### Work instruction:
Go through the records and filter out every line lacking the word "symm"; copy the lines that remain.

Records from a dataset:

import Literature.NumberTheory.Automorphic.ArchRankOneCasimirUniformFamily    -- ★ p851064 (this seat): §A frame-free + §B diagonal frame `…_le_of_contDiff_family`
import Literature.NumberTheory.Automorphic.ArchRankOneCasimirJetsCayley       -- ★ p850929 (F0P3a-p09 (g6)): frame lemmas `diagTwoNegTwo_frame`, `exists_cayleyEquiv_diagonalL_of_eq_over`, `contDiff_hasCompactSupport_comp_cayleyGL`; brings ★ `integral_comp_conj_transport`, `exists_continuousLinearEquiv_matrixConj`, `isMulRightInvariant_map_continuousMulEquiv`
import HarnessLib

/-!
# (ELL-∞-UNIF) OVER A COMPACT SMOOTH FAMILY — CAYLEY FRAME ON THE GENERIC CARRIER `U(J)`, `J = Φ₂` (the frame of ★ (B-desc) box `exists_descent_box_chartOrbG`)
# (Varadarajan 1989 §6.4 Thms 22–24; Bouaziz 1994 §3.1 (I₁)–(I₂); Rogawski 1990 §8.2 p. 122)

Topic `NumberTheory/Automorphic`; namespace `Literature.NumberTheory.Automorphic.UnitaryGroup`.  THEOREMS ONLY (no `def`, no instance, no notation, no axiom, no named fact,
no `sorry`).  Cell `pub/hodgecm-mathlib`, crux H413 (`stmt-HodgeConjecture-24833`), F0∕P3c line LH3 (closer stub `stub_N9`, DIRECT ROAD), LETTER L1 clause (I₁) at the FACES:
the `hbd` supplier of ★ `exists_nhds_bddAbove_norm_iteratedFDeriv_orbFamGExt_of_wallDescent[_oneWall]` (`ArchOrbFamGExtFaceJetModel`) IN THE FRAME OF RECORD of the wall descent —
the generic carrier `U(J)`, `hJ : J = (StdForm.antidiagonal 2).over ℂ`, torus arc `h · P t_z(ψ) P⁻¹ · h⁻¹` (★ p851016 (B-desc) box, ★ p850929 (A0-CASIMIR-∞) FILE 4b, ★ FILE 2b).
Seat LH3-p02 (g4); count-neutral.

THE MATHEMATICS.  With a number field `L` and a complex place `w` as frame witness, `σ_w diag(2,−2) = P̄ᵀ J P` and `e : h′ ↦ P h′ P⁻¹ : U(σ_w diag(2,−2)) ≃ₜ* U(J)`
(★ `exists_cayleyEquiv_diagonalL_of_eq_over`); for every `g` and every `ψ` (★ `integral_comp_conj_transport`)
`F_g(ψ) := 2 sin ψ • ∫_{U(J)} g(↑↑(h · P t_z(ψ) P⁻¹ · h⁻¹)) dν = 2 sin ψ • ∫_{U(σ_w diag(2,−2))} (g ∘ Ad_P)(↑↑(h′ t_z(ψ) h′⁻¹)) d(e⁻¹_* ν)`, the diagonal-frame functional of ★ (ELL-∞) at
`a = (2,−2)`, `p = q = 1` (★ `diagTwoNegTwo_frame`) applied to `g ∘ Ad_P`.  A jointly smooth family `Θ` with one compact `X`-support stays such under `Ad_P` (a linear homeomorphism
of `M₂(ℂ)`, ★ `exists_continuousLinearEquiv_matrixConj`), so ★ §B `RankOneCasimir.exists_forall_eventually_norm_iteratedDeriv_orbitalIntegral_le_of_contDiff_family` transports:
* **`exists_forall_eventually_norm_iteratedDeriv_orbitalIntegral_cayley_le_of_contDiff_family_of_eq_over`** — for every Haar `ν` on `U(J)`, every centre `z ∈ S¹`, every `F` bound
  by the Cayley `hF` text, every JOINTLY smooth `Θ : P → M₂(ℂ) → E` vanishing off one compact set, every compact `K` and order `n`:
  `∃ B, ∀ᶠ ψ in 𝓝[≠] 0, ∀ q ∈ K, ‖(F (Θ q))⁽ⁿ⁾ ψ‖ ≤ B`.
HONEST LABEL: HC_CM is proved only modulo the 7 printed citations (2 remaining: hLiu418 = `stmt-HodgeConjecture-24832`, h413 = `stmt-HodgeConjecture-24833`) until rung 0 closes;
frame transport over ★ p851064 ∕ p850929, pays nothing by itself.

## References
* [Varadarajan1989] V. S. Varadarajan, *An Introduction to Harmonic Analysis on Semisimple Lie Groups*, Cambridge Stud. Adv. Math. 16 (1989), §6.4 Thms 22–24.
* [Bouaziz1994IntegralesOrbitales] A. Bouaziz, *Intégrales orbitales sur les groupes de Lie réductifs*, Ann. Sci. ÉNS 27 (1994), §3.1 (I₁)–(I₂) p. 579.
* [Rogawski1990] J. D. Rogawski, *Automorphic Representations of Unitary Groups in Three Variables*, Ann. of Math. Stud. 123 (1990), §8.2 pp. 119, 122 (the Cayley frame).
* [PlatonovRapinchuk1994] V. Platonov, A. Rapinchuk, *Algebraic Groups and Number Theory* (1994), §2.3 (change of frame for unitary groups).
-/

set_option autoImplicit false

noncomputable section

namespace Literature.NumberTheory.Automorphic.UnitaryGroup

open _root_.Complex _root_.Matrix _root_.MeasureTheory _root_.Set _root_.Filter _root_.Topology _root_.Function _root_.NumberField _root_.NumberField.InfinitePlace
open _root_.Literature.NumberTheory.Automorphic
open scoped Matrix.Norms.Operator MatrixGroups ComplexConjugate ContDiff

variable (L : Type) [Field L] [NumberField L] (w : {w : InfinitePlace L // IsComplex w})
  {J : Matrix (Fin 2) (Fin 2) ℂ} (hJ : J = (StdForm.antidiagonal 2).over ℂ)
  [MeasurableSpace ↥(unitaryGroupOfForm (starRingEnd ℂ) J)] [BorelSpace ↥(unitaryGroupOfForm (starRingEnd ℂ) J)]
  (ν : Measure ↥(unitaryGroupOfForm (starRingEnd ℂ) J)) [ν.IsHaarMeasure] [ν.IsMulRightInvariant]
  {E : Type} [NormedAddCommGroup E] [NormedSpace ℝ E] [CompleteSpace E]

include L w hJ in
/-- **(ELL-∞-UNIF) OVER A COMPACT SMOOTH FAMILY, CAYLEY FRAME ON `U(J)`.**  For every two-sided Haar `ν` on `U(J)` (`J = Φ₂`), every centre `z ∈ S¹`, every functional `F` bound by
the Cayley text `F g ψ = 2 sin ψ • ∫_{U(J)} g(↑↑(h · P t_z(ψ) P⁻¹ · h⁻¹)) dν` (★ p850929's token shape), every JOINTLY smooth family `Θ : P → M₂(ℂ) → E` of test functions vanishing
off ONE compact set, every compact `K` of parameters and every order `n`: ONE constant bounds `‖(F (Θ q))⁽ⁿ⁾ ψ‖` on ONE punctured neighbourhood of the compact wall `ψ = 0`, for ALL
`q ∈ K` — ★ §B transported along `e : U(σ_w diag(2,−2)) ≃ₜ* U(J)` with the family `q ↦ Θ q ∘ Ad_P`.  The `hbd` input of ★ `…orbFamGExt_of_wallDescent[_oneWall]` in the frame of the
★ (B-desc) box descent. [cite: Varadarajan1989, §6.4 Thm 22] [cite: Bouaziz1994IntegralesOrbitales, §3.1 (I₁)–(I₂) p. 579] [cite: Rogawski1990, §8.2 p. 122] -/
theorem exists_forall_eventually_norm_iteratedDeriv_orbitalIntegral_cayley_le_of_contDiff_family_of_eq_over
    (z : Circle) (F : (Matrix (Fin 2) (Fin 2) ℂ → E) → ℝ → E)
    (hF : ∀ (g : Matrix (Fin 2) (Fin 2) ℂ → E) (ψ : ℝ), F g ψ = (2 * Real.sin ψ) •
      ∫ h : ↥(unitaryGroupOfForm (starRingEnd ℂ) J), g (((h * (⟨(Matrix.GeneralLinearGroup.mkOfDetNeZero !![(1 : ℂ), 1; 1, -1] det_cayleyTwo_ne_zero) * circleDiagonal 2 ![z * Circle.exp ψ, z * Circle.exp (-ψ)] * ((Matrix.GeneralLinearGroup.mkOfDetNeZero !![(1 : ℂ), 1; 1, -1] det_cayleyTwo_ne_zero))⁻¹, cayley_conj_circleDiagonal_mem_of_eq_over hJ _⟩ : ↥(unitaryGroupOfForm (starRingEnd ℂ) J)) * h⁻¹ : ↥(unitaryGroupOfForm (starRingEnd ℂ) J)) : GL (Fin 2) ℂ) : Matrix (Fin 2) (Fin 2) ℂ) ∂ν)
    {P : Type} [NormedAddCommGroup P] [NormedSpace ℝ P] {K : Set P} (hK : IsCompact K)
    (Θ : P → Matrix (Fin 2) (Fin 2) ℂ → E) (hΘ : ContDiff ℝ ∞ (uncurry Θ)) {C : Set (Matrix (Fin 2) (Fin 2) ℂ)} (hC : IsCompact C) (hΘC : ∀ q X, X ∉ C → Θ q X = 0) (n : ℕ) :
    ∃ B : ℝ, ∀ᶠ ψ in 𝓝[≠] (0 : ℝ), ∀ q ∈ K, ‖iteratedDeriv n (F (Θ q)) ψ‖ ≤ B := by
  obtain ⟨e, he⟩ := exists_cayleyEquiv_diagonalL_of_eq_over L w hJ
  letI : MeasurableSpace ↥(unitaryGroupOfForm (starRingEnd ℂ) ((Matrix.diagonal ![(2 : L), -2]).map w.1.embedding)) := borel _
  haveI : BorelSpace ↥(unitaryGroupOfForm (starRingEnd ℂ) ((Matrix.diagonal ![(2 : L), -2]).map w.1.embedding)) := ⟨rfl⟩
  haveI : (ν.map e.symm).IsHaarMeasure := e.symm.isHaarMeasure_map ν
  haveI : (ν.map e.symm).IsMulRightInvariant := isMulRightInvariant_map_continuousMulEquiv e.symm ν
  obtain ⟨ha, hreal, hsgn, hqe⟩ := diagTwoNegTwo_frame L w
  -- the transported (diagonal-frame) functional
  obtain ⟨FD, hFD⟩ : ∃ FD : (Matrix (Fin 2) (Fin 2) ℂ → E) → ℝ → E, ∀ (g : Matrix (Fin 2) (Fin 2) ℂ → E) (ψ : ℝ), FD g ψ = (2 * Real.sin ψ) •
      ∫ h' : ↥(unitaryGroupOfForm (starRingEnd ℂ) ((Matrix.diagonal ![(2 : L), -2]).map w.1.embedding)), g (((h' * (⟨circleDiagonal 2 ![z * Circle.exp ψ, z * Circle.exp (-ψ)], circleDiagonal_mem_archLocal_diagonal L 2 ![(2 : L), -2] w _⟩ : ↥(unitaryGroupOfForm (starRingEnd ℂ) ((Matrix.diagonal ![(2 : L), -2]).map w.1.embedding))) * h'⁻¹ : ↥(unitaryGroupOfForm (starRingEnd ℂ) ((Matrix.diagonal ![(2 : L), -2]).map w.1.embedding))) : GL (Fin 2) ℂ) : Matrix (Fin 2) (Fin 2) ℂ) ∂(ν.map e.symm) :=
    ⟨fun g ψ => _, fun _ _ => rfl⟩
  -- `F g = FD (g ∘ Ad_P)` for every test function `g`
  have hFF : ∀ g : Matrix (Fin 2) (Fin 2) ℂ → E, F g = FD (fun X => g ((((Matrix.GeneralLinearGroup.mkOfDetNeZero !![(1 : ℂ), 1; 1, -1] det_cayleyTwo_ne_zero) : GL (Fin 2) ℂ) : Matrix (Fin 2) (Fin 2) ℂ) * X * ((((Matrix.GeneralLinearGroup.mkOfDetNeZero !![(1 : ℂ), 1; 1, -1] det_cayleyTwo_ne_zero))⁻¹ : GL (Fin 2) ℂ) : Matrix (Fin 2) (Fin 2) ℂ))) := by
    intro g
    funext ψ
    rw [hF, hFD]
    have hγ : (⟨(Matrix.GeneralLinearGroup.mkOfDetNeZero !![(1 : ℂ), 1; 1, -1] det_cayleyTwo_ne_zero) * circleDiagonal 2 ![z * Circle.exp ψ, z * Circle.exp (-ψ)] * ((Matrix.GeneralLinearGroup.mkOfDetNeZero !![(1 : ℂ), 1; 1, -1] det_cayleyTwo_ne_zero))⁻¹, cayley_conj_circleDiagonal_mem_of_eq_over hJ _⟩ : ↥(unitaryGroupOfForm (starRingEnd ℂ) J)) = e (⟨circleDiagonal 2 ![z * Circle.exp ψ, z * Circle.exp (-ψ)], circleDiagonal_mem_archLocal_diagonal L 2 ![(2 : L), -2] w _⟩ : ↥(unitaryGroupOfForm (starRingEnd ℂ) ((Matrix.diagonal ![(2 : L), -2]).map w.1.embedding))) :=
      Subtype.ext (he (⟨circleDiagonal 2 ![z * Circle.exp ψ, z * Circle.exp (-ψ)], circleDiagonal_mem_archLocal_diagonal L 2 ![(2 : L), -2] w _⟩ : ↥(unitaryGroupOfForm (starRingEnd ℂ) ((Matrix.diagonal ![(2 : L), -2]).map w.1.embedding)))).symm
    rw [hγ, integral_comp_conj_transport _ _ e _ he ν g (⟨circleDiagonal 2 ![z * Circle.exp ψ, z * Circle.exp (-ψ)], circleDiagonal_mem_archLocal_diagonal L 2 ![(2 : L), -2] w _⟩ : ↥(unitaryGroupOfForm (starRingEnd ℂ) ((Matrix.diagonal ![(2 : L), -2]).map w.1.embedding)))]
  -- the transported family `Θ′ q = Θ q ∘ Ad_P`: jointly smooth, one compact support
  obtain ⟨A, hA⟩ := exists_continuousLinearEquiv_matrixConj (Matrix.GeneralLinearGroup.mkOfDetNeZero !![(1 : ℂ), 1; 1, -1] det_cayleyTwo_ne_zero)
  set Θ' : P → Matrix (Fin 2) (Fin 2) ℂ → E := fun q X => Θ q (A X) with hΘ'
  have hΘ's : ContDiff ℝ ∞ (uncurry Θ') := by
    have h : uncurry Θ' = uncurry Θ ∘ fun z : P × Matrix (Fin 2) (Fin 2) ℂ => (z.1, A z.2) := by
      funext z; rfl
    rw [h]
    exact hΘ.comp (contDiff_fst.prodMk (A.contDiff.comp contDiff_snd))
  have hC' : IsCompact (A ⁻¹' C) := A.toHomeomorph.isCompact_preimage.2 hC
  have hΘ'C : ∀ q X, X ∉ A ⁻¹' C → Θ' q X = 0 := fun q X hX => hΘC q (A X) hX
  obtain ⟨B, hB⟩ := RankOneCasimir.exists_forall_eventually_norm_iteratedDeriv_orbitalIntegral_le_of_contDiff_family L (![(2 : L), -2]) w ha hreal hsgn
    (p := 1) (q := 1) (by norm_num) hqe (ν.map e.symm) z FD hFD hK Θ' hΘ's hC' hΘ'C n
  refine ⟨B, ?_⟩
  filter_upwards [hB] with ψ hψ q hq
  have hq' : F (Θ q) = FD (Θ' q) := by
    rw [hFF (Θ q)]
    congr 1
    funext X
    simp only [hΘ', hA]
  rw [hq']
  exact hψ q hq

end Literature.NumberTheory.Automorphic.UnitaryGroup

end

### Expected answer:
  haveI : (ν.map e.symm).IsHaarMeasure := e.symm.isHaarMeasure_map ν
  haveI : (ν.map e.symm).IsMulRightInvariant := isMulRightInvariant_map_continuousMulEquiv e.symm ν
      ∫ h' : ↥(unitaryGroupOfForm (starRingEnd ℂ) ((Matrix.diagonal ![(2 : L), -2]).map w.1.embedding)), g (((h' * (⟨circleDiagonal 2 ![z * Circle.exp ψ, z * Circle.exp (-ψ)], circleDiagonal_mem_archLocal_diagonal L 2 ![(2 : L), -2] w _⟩ : ↥(unitaryGroupOfForm (starRingEnd ℂ) ((Matrix.diagonal ![(2 : L), -2]).map w.1.embedding))) * h'⁻¹ : ↥(unitaryGroupOfForm (starRingEnd ℂ) ((Matrix.diagonal ![(2 : L), -2]).map w.1.embedding))) : GL (Fin 2) ℂ) : Matrix (Fin 2) (Fin 2) ℂ) ∂(ν.map e.symm) :=
      Subtype.ext (he (⟨circleDiagonal 2 ![z * Circle.exp ψ, z * Circle.exp (-ψ)], circleDiagonal_mem_archLocal_diagonal L 2 ![(2 : L), -2] w _⟩ : ↥(unitaryGroupOfForm (starRingEnd ℂ) ((Matrix.diagonal ![(2 : L), -2]).map w.1.embedding)))).symm
    (p := 1) (q := 1) (by norm_num) hqe (ν.map e.symm) z FD hFD hK Θ' hΘ's hC' hΘ'C n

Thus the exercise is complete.